■ What needs to be done ■
For the material below, output exactly the span from the line with "and the deck" to the line with "(14) p. 428]", including both, and nothing besides.

■ Input ■
----------

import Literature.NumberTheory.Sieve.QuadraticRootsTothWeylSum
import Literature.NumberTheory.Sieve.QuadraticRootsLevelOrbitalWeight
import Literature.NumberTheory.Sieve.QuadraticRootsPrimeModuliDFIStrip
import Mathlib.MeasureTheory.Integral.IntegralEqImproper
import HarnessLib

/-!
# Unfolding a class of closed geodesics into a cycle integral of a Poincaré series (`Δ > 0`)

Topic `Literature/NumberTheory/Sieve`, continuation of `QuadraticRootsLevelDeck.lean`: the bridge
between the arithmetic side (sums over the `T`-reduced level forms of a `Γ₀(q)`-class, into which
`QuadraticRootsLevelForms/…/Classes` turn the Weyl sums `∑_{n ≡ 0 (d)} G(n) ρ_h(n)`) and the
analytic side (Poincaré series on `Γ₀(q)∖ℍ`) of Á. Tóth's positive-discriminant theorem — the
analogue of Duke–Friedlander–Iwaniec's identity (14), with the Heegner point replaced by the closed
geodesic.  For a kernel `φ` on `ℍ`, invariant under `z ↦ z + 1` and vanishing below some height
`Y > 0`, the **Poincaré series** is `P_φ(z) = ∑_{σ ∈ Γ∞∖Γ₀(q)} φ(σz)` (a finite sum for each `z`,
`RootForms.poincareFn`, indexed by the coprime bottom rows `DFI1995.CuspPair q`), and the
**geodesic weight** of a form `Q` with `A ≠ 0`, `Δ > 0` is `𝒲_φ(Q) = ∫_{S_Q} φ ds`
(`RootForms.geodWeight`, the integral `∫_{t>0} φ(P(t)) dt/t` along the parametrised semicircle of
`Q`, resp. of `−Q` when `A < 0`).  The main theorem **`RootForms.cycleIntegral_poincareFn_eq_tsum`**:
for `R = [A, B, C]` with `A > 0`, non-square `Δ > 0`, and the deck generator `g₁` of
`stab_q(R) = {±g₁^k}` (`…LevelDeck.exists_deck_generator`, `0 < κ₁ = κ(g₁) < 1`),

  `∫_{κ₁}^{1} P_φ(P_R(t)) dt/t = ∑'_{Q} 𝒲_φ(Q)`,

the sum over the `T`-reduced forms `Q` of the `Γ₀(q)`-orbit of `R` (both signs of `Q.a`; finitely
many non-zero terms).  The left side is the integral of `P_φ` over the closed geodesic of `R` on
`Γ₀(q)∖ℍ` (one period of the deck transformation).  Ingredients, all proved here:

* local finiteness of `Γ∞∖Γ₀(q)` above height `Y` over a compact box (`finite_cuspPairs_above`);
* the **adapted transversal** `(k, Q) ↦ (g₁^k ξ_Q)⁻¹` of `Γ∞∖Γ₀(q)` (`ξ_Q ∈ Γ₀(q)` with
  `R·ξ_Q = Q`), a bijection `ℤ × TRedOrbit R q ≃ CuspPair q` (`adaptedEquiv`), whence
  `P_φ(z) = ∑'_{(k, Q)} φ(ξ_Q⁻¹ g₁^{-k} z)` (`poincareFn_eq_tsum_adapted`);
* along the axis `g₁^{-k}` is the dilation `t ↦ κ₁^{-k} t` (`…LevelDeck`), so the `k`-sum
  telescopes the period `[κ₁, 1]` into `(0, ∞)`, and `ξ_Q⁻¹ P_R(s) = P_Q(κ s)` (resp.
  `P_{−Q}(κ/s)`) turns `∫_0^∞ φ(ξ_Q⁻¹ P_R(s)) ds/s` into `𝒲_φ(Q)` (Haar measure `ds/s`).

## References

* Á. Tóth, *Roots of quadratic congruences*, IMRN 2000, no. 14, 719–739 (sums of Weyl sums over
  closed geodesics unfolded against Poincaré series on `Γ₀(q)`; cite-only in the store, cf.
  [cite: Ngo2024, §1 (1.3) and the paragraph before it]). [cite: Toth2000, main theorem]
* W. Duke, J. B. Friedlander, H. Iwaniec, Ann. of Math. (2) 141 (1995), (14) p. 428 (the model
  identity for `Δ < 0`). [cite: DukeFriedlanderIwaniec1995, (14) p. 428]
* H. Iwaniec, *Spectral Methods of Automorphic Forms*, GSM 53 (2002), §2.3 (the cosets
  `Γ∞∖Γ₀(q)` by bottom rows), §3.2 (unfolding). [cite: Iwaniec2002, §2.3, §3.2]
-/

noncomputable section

----------

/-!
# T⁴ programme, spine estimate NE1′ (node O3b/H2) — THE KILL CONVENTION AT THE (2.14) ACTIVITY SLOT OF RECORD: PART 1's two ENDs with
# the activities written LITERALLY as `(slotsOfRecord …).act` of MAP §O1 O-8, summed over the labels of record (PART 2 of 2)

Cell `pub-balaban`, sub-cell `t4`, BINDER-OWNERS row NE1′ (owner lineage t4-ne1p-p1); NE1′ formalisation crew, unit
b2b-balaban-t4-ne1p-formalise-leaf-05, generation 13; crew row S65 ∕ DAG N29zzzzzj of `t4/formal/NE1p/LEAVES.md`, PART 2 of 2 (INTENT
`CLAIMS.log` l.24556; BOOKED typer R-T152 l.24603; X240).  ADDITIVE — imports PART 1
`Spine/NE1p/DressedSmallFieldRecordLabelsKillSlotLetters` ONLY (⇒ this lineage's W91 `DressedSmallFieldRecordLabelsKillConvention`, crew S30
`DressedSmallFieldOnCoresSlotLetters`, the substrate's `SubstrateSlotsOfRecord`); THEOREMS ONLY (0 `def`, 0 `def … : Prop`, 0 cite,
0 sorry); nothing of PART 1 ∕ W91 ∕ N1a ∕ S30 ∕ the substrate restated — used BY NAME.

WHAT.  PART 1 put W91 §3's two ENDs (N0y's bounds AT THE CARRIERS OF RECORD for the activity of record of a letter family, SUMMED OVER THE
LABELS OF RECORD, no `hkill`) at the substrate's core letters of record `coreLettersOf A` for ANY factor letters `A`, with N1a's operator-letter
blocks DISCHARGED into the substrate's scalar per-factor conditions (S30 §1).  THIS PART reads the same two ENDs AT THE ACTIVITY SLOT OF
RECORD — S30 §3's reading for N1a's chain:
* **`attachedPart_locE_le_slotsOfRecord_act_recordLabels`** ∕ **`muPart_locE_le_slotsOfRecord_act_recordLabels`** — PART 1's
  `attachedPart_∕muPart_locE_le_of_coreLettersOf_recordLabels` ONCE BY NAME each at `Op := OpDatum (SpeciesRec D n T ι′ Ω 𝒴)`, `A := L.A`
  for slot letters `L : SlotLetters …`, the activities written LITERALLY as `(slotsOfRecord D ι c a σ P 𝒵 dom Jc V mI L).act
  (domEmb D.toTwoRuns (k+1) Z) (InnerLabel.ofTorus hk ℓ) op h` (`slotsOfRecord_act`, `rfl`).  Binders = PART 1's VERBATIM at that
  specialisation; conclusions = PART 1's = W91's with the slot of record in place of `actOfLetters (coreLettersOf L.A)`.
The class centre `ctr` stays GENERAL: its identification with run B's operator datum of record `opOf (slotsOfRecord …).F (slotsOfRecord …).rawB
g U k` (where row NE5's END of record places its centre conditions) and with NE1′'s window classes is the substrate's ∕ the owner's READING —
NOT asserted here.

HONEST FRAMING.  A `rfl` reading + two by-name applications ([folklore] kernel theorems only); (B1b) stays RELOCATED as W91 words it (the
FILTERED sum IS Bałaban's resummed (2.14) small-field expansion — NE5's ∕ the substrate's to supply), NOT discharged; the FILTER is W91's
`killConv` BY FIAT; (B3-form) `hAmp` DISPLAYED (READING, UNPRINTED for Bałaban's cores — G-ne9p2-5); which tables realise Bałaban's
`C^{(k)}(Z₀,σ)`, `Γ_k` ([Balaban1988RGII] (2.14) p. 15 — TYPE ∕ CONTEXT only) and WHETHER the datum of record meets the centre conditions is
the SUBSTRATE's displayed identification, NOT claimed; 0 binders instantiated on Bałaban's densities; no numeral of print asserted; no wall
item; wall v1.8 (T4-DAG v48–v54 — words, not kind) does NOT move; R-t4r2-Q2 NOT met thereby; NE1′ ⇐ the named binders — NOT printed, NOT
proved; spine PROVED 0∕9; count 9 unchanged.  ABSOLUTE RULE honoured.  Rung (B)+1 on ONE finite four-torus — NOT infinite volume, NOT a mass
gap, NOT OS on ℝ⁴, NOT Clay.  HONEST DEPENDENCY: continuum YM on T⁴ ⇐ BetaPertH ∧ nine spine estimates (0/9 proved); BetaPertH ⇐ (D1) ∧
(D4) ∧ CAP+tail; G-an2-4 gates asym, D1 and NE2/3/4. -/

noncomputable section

----------

■ Answer space ■
for `R = [A, B, C]` with `A > 0`, non-square `Δ > 0`, and the deck generator `g₁` of
`stab_q(R) = {±g₁^k}` (`…LevelDeck.exists_deck_generator`, `0 < κ₁ = κ(g₁) < 1`),

  `∫_{κ₁}^{1} P_φ(P_R(t)) dt/t = ∑'_{Q} 𝒲_φ(Q)`,

the sum over the `T`-reduced forms `Q` of the `Γ₀(q)`-orbit of `R` (both signs of `Q.a`; finitely
many non-zero terms).  The left side is the integral of `P_φ` over the closed geodesic of `R` on
`Γ₀(q)∖ℍ` (one period of the deck transformation).  Ingredients, all proved here:

* local finiteness of `Γ∞∖Γ₀(q)` above height `Y` over a compact box (`finite_cuspPairs_above`);
* the **adapted transversal** `(k, Q) ↦ (g₁^k ξ_Q)⁻¹` of `Γ∞∖Γ₀(q)` (`ξ_Q ∈ Γ₀(q)` with
  `R·ξ_Q = Q`), a bijection `ℤ × TRedOrbit R q ≃ CuspPair q` (`adaptedEquiv`), whence
  `P_φ(z) = ∑'_{(k, Q)} φ(ξ_Q⁻¹ g₁^{-k} z)` (`poincareFn_eq_tsum_adapted`);
* along the axis `g₁^{-k}` is the dilation `t ↦ κ₁^{-k} t` (`…LevelDeck`), so the `k`-sum
  telescopes the period `[κ₁, 1]` into `(0, ∞)`, and `ξ_Q⁻¹ P_R(s) = P_Q(κ s)` (resp.
  `P_{−Q}(κ/s)`) turns `∫_0^∞ φ(ξ_Q⁻¹ P_R(s)) ds/s` into `𝒲_φ(Q)` (Haar measure `ds/s`).

## References

* Á. Tóth, *Roots of quadratic congruences*, IMRN 2000, no. 14, 719–739 (sums of Weyl sums over
  closed geodesics unfolded against Poincaré series on `Γ₀(q)`; cite-only in the store, cf.
  [cite: Ngo2024, §1 (1.3) and the paragraph before it]). [cite: Toth2000, main theorem]
* W. Duke, J. B. Friedlander, H. Iwaniec, Ann. of Math. (2) 141 (1995), (14) p. 428 (the model
  identity for `Δ < 0`). [cite: DukeFriedlanderIwaniec1995, (14) p. 428]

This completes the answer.